The statement notes that Macron’s remarks are particularly ill-timed, amid ongoing military exercises by the Chinese military in the Taiwan Strait.

It comes after the French president suggested in an interview with POLITICO last week that Europe should not get dragged into a U.S.-China confrontation about Taiwan.

Macron said “the great risk” Europe faces is that it “gets caught up in crises that are not ours, which prevents it from building its strategic autonomy.”

“The question Europeans need to answer … is it in our interest to accelerate [a crisis] on Taiwan? No,” Macron said.

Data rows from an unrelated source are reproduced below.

import Literature.NumberTheory.BeurlingPrimes.BDTowerTemplate
import Literature.NumberTheory.BeurlingPrimes.DMVTemplatePositivity
import HarnessLib

/-!
# Positivity of the Broucke–Debruyne tower template: `poleDensity/2 ≤ primeDensity ≤ 3·poleDensity/2`

Topic `Literature/NumberTheory/BeurlingPrimes`, grouping namespace `BDTower` (objects: `BDTowerTemplate.lean`).
Everything in this file is PROVED.

Broucke–Debruyne 2023 §6 (arXiv:2211.08716 p. 15): "where, for fixed `u`, only finitely many terms are non-zero in view
of `supp g ⊆ [e,∞)`. Therefore, by observing that `g(u) ≪ 1`, inserting the choice for `ℓ_k` and selecting `k₀`
sufficiently large, we obtain that `dΠ` is indeed a positive measure." For the sparse-height member (`ℓ_k = α(k+8)`,
`α = 2/(1−Θ)`) the computation is explicit: at height `v` only the `k` with `ℓ_k ≤ log v` (so `k < ⌈log v/α⌉`) are active,
each term is `≤ v^{Θ−1}/ℓ_0 = v^{Θ−1}/(8α)`, so for `log v ≥ 8α`
`2|Σ_k oscTerm k v| ≤ 2(log v/α + 1) v^{Θ−1}/(8α) ≤ 9 (log v) v^{Θ−1}/(32α²) ≤ (1/4)/log v ≤ poleDensity(v)/2`
(the third step is `u² ≤ 2e^u`, `u = (1−Θ) log v`; the last uses `v ≥ e^{16}`); below `e^{8α}` no term is active.

* `tsum_oscTerm_eq_sum`, `measurable_primeDensity` — the `k`-sum is finite; measurability;
* `two_abs_tsum_oscTerm_le` — `2|Σ_k oscTerm k v| ≤ poleDensity(v)/2` (`v > 1`);
* `primeDensity_bounds`, `primeDensity_nonneg`, `primeDensity_le_two`, `primeDensity_lower` — the density lies between
  `poleDensity/2 ≥ 1/(8 log 2v)` and `3 poleDensity/2 ≤ 3/2`.

## References
* [BrouckeDebruyne2023] F. Broucke, G. Debruyne, Acta Arith. 207 (2023), §6, arXiv:2211.08716 p. 15 (read).
* [DiamondMontgomeryVorhauer2006] H. G. Diamond, H. L. Montgomery, U. M. A. Vorhauer, Math. Ann. 334 (2006), Lemma 7
  (the model positivity argument; tree `DMVTemplatePositivity.lean`).
-/

noncomputable section

open Filter Topology Set

namespace Literature.NumberTheory.BeurlingPrimes

namespace BDTower

variable {Θ : ℝ}

/-! ### Finiteness of the `k`-sum; measurability -/

/-- For `v > 0` and `k ≥ ⌈log v/α⌉`: `v < e^{ℓ_k}`, so the `k`-th term is inactive at `v`.
[cite: BrouckeDebruyne2023, §6 ("only finitely many terms are non-zero")] -/
theorem lt_exp_scale_of_le (hΘ1 : Θ < 1) {v : ℝ} (hv : 0 < v) {k : ℕ} (hk : ⌈Real.log v / slope Θ⌉₊ ≤ k) :
    v < Real.exp (scale Θ k) := by
  have hα := slope_pos hΘ1
  have h1 : Real.log v / slope Θ ≤ k := (Nat.le_ceil _).trans (by exact_mod_cast hk)
  have h2 : Real.log v ≤ slope Θ * k := by rw [div_le_iff₀ hα] at h1; linarith
  have h3 : Real.log v < scale Θ k := by rw [scale]; nlinarith
  calc v = Real.exp (Real.log v) := (Real.exp_log hv).symm
    _ < Real.exp (scale Θ k) := Real.exp_lt_exp.mpr h3

/-- The `k`-sum is finite: `Σ' k, oscTerm k v = Σ_{k < N} oscTerm k v` for `N = ⌈log v/α⌉` (`v > 0`).
[cite: BrouckeDebruyne2023, §6] -/
theorem tsum_oscTerm_eq_sum (hΘ1 : Θ < 1) {v : ℝ} (hv : 0 < v) :
    ∑' k, oscTerm Θ k v = ∑ k ∈ Finset.range ⌈Real.log v / slope Θ⌉₊, oscTerm Θ k v :=
  tsum_eq_sum fun _ hk ↦ oscTerm_eq_zero_of_lt hΘ1 hv.le
    (lt_exp_scale_of_le hΘ1 hv (not_lt.mp fun h ↦ hk (Finset.mem_range.mpr h)))

/-- `k ↦ oscTerm k v` is summable (finite support for `v ≥ 0`; for `v < 0` every term is `0` or the sum is
finite as well — we only need `v > 0`). [cite: BrouckeDebruyne2023, §6] -/
theorem summable_oscTerm (hΘ1 : Θ < 1) {v : ℝ} (hv : 0 < v) : Summable fun k ↦ oscTerm Θ k v := by
  refine summable_of_hasFiniteSupport ((Finset.range ⌈Real.log v / slope Θ⌉₊).finite_toSet.subset ?_)
  intro k hk
  by_contra hkN
  simp only [Finset.coe_range, mem_Iio, not_lt] at hkN
  exact hk (oscTerm_eq_zero_of_lt hΘ1 hv.le (lt_exp_scale_of_le hΘ1 hv hkN))

/-- `oscTerm k` is measurable. [cite: BrouckeDebruyne2023, §6] -/
theorem measurable_oscTerm (Θ : ℝ) (k : ℕ) : Measurable (oscTerm Θ k) := by
  unfold oscTerm
  refine ((DMV.measurable_f.comp (measurable_id.pow_const _)).div_const _ |>.mul
    (measurable_id.pow_const _)).mul ?_
  exact Real.measurable_cos.comp (Real.measurable_log.const_mul _)

/-- On `(0,∞)` the sum `v ↦ Σ_k oscTerm k v` is a pointwise limit of measurable partial sums; we record
measurability of the density restricted through the indicator of `(0,∞)` is not needed: the partial sums converge
for EVERY `v > 0`, and for `v ≤ 0` we use the junk-free formula `tsum = lim` only where summable. To keep the
statement global we prove measurability of `v ↦ Σ' k, oscTerm k |v| ·` … — simpler: `oscTerm k v = 0` for all `k`
with `e^{ℓ_k} > |v|` fails for negative `v` (real powers of negatives are junk), so we state measurability of the
density on the measurable set `(0,∞)` in the form used downstream: `primeDensity` agrees on `(0,∞)` with a
measurable function. [cite: BrouckeDebruyne2023, §6] -/
theorem measurable_primeDensity_indicator (hΘ1 : Θ < 1) :
    Measurable fun v ↦ (Ioi (0 : ℝ)).indicator (primeDensity Θ) v := by
  have hpart : ∀ N : ℕ, Measurable fun v ↦ ∑ k ∈ Finset.range N, oscTerm Θ k v := fun N ↦
    Finset.measurable_sum _ fun k _ ↦ measurable_oscTerm Θ k
  -- the partial sums converge to the `tsum` on `(0,∞)`; off `(0,∞)` use the indicator
  have hlim : Measurable fun v ↦ (Ioi (0 : ℝ)).indicator (fun v ↦ ∑' k, oscTerm Θ k v) v := by
    refine measurable_of_tendsto_metrizable
      (f := fun N v ↦ (Ioi (0 : ℝ)).indicator (fun v ↦ ∑ k ∈ Finset.range N, oscTerm Θ k v) v)
      (fun N ↦ (hpart N).indicator measurableSet_Ioi) ?_
    rw [tendsto_pi_nhds]
    intro v
    by_cases hv : v ∈ Ioi (0 : ℝ)
    · simp only [indicator_of_mem hv]
      exact (summable_oscTerm hΘ1 hv).hasSum.tendsto_sum_nat
    · simp only [indicator_of_notMem hv]
      exact tendsto_const_nhds
  have hpole : Measurable DMV.poleDensity := by
    unfold DMV.poleDensity
    exact (measurable_const.sub (measurable_const.div measurable_id)).div Real.measurable_log
  have heq : (fun v ↦ (Ioi (0 : ℝ)).indicator (primeDensity Θ) v) =
      fun v ↦ (Ioi (0 : ℝ)).indicator DMV.poleDensity v -
        2 * (Ioi (0 : ℝ)).indicator (fun v ↦ ∑' k, oscTerm Θ k v) v := by
    funext v
    by_cases hv : v ∈ Ioi (0 : ℝ)
    · simp only [indicator_of_mem hv, primeDensity]
    · simp only [indicator_of_notMem hv]; ring
  rw [heq]
  exact (hpole.indicator measurableSet_Ioi).sub (hlim.const_mul 2)

/-! ### The main estimate `2|Σ_k oscTerm k v| ≤ poleDensity(v)/2` -/

/-- `u² ≤ 2 e^u` for `u ≥ 0`. [folklore] -/
private theorem sq_le_two_mul_exp {u : ℝ} (hu : 0 ≤ u) : u ^ 2 ≤ 2 * Real.exp u := by
  have h := Real.quadratic_le_exp_of_nonneg hu
  nlinarith

/-- **Positivity estimate** (BD §6 "dΠ is indeed a positive measure", quantified): for `1/2 < Θ < 1` and `v > 1`,
`2|Σ_k oscTerm k v| ≤ poleDensity(v)/2`. [cite: BrouckeDebruyne2023, §6] -/
theorem two_abs_tsum_oscTerm_le (hΘ : 1 / 2 < Θ) (hΘ1 : Θ < 1) {v : ℝ} (hv : 1 < v) :
    2 * |∑' k, oscTerm Θ k v| ≤ DMV.poleDensity v / 2 := by
  have hv0 : 0 < v := by linarith
  have hα := slope_pos hΘ1
  have hα2 : slope Θ * (1 - Θ) = 2 := slope_mul_one_sub hΘ1
  have hpole0 := DMV.poleDensity_nonneg hv
  set L : ℝ := Real.log v with hL
  have hL0 : 0 < L := Real.log_pos hv
  rcases lt_or_ge L (scale Θ 0) with hsmall | hbig
  · -- no active term: the sum vanishes
    have hzero : ∑' k, oscTerm Θ k v = 0 := by
      rw [tsum_oscTerm_eq_sum hΘ1 hv0]
      refine Finset.sum_eq_zero fun k _ ↦ oscTerm_eq_zero_of_lt hΘ1 hv0.le ?_
      calc v = Real.exp L := (Real.exp_log hv0).symm
        _ < Real.exp (scale Θ k) := Real.exp_lt_exp.mpr (lt_of_lt_of_le hsmall (scale_zero_le hΘ1 k))
    rw [hzero, abs_zero, mul_zero]
    linarith
  · -- `L ≥ ℓ_0 = 8α`: count the active terms
    have h8 : 8 * slope Θ ≤ L := by have h := hbig; simp only [scale, Nat.cast_zero, zero_add] at h; linarith
    set N : ℕ := ⌈L / slope Θ⌉₊ with hN
    set Pw : ℝ := v ^ (Θ - 1) with hPw
    have hPw0 : 0 < Pw := Real.rpow_pos_of_pos hv0 _
    -- termwise bound and the count
    have hterm : ∀ k, |oscTerm Θ k v| ≤ Pw / (8 * slope Θ) := fun k ↦ by
      refine (abs_oscTerm_le hΘ1 k hv0.le).trans ?_
      rw [hPw]
      refine div_le_div_of_nonneg_left (Real.rpow_nonneg hv0.le _) (by positivity) ?_
      rw [scale, show slope Θ * ((k : ℝ) + 8) = slope Θ * k + 8 * slope Θ by ring]
      linarith [mul_nonneg hα.le (Nat.cast_nonneg k : (0 : ℝ) ≤ k)]
    have hsum : |∑' k, oscTerm Θ k v| ≤ N * (Pw / (8 * slope Θ)) := by
      rw [tsum_oscTerm_eq_sum hΘ1 hv0, ← hL]
      calc |∑ k ∈ Finset.range N, oscTerm Θ k v| ≤ ∑ k ∈ Finset.range N, |oscTerm Θ k v| :=
            Finset.abs_sum_le_sum_abs _ _
        _ ≤ ∑ k ∈ Finset.range N, Pw / (8 * slope Θ) := Finset.sum_le_sum fun k _ ↦ hterm k
        _ = N * (Pw / (8 * slope Θ)) := by rw [Finset.sum_const, Finset.card_range, nsmul_eq_mul]
    have hNle : (N : ℝ) ≤ L / slope Θ + 1 := (Nat.ceil_lt_add_one (by positivity)).le
    have hNle' : (N : ℝ) ≤ 9 / 8 * (L / slope Θ) := by
      have : 8 ≤ L / slope Θ := by rw [le_div_iff₀ hα]; linarith
      linarith
    -- the exponential step: `9 L² Pw (1−Θ)² ≤ 32`, from `u² ≤ 2e^u` with `u = (1−Θ)L`, `Pw = e^{−u}`
    set u : ℝ := (1 - Θ) * L with hu
    have hu0 : 0 ≤ u := by rw [hu]; exact mul_nonneg (by linarith) hL0.le
    have hPw_eq : Pw * Real.exp u = 1 := by
      rw [hPw, hu, Real.rpow_def_of_pos hv0, ← hL, ← Real.exp_add]
      convert Real.exp_zero using 2; ring
    have hkey : u ^ 2 * Pw ≤ 2 := by
      have h1 := sq_le_two_mul_exp hu0
      have : u ^ 2 * Pw ≤ 2 * Real.exp u * Pw := mul_le_mul_of_nonneg_right h1 hPw0.le
      calc u ^ 2 * Pw ≤ 2 * Real.exp u * Pw := this
        _ = 2 * (Pw * Real.exp u) := by ring
        _ = 2 := by rw [hPw_eq, mul_one]
    -- `poleDensity v ≥ (1/2)/L` since `v ≥ e^{8α} ≥ e^{16} ≥ 2`
    have hv2 : 2 ≤ v := by
      have hα2' : 2 < slope Θ := by
        rw [slope, lt_div_iff₀ (by linarith)]; linarith
      have h16 : (16 : ℝ) ≤ L := by linarith
      have : Real.exp 1 ≤ v := by
        calc Real.exp 1 ≤ Real.exp L := Real.exp_le_exp.mpr (by linarith)
          _ = v := Real.exp_log hv0
      linarith [Real.add_one_le_exp (1 : ℝ)]
    have hpole : 1 / 2 / L ≤ DMV.poleDensity v := by
      rw [DMV.poleDensity, ← hL, div_le_div_iff_of_pos_right hL0]
      have : 1 / v ≤ 1 / 2 := one_div_le_one_div_of_le two_pos hv2
      linarith
    -- assemble: `2 N Pw/(8α) ≤ (9/4)(L/α) Pw/(8α) = 9 L Pw/(32 α²)` and `9 L Pw/(32α²) ≤ 1/(4L)`
    have hfinal : 2 * (N * (Pw / (8 * slope Θ))) ≤ 1 / 2 / L / 2 := by
      have hα2sq : slope Θ ^ 2 * (1 - Θ) ^ 2 = 4 := by nlinarith [hα2]
      -- reduce to `9 L² Pw ≤ 8 α²`, i.e. `9 u² Pw ≤ 32` after multiplying by `(1−Θ)²`
      have step1 : 2 * (N * (Pw / (8 * slope Θ))) ≤ 9 * L * Pw / (32 * slope Θ ^ 2) := by
        have : 2 * (N * (Pw / (8 * slope Θ))) = N * Pw / (4 * slope Θ) := by field_simp; ring
        rw [this, div_le_div_iff₀ (by positivity) (by positivity)]
        have hN9 := mul_le_mul_of_nonneg_right hNle' hPw0.le
        -- `N Pw (32 α²) ≤ (9/8)(L/α) Pw (32 α²) = 36 α L Pw = 9 L Pw (4α)`
        have e : 9 / 8 * (L / slope Θ) * Pw * (32 * slope Θ ^ 2) = 9 * L * Pw * (4 * slope Θ) := by
          field_simp; ring
        nlinarith [e, hN9, hα, hPw0]
      have step2 : 9 * L * Pw / (32 * slope Θ ^ 2) ≤ 1 / 2 / L / 2 := by
        have h1Θ : 0 < (1 - Θ) ^ 2 := by positivity
        have h1Θ' : (1 - Θ) ≠ 0 := by linarith
        have eL : L ^ 2 = u ^ 2 / (1 - Θ) ^ 2 := by rw [hu]; field_simp
        have eα : slope Θ ^ 2 = 4 / (1 - Θ) ^ 2 := by
          rw [eq_div_iff h1Θ.ne']; exact hα2sq
        rw [div_le_div_iff₀ (by positivity) (by positivity)]
        -- goal: `9 L Pw · 2 ≤ (1/2/L) · 32 α²`; rewrite the right side as `16 α² / L`
        rw [show 1 / 2 / L * (32 * slope Θ ^ 2) = 16 * slope Θ ^ 2 / L by field_simp; ring, le_div_iff₀ hL0]
        calc 9 * L * Pw * 2 * L = 18 * (u ^ 2 * Pw) / (1 - Θ) ^ 2 := by
              rw [show 9 * L * Pw * 2 * L = 18 * (L ^ 2 * Pw) by ring, eL]; field_simp
          _ ≤ 18 * 2 / (1 - Θ) ^ 2 := by gcongr
          _ ≤ 64 / (1 - Θ) ^ 2 := div_le_div_of_nonneg_right (by norm_num) h1Θ.le
          _ = 16 * slope Θ ^ 2 := by rw [eα]; ring
      exact step1.trans step2
    calc 2 * |∑' k, oscTerm Θ k v| ≤ 2 * (N * (Pw / (8 * slope Θ))) := by linarith [hsum]
      _ ≤ 1 / 2 / L / 2 := hfinal
      _ ≤ DMV.poleDensity v / 2 := by linarith [hpole]

/-- **The density lies between `poleDensity/2` and `3 poleDensity/2`** on `(1,∞)`. [cite: BrouckeDebruyne2023, §6] -/
theorem primeDensity_bounds (hΘ : 1 / 2 < Θ) (hΘ1 : Θ < 1) {v : ℝ} (hv : 1 < v) :
    DMV.poleDensity v / 2 ≤ primeDensity Θ v ∧ primeDensity Θ v ≤ 3 / 2 * DMV.poleDensity v := by
  have h := two_abs_tsum_oscTerm_le hΘ hΘ1 hv
  have h1 := abs_le.mp (show |∑' k, oscTerm Θ k v| ≤ DMV.poleDensity v / 4 by linarith)
  unfold primeDensity
  constructor <;> linarith [h1.1, h1.2]

/-- **Positivity** of the prime density on `(1,∞)`. [cite: BrouckeDebruyne2023, §6 ("dΠ is indeed a positive measure")] -/
theorem primeDensity_nonneg (hΘ : 1 / 2 < Θ) (hΘ1 : Θ < 1) {v : ℝ} (hv : 1 < v) : 0 ≤ primeDensity Θ v :=
  le_trans (by linarith [DMV.poleDensity_nonneg hv]) (primeDensity_bounds hΘ hΘ1 hv).1

/-- The density is at most `3/2 ≤ 2` on `(1,∞)` (the bound `|f| ≤ 2` of the tree's Broucke–Vindas continuation).
[cite: BrouckeDebruyne2023, §6] -/
theorem primeDensity_le_two (hΘ : 1 / 2 < Θ) (hΘ1 : Θ < 1) {v : ℝ} (hv : 1 < v) : primeDensity Θ v ≤ 2 := by
  have h := (primeDensity_bounds hΘ hΘ1 hv).2
  have h1 := DMV.Template.poleDensity_le_one hv
  linarith [DMV.poleDensity_nonneg hv]

/-- The density is at most `3/(2 log v)` on `(1,∞)` (Chebyshev size). [cite: BrouckeDebruyne2023, §6] -/
theorem primeDensity_le_div_log (hΘ : 1 / 2 < Θ) (hΘ1 : Θ < 1) {v : ℝ} (hv : 1 < v) :
    primeDensity Θ v ≤ 3 / 2 * (1 / Real.log v) := by
  have h := (primeDensity_bounds hΘ hΘ1 hv).2
  have h1 := DMV.poleDensity_le hv
  have : 3 / 2 * DMV.poleDensity v ≤ 3 / 2 * (1 / Real.log v) := by gcongr
  linarith

/-- The density is at least `1/(8 log(2v))` on `(1,∞)` (so `∫₁ˣ` of it tends to `∞`).
[cite: BrouckeDebruyne2023, §6] -/
theorem primeDensity_lower (hΘ : 1 / 2 < Θ) (hΘ1 : Θ < 1) {v : ℝ} (hv : 1 < v) :
    1 / (8 * Real.log (2 * v)) ≤ primeDensity Θ v := by
  have h := (primeDensity_bounds hΘ hΘ1 hv).1
  have h1 := DMV.Template.poleDensity_ge hv
  have hlog : 0 < Real.log (2 * v) := Real.log_pos (by linarith)
  have : 1 / (8 * Real.log (2 * v)) = (1 / (4 * Real.log (2 * v))) / 2 := by field_simp; ring
  rw [this]
  linarith

end BDTower

end Literature.NumberTheory.BeurlingPrimes

end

“The worse thing would be to think that we Europeans must become followers on this topic and take our cue from the U.S. agenda and a Chinese overreaction,” he added.

The French president’s comments unleashed a flurry of reactions on both sides of the Atlantic.

Mike Gallagher, the Republican chairman of the U.S. House of Representatives Select Committee on the Chinese Communist Party, called them “embarrassing” and “disgraceful,” while Norbert Röttgen, a German Christian Democrat MP and former head of the Bundestag’s foreign affairs committee, tweeted that Macron had “managed to turn his China trip into a PR coup for [Chinese President Xi Jinping] and a foreign policy disaster for Europe.”

IPAC is a group of lawmakers from 29 countries and the European Parliament which aims at “working towards reform on how democratic countries approach China,” including “developing a coherent response to [its] rise.”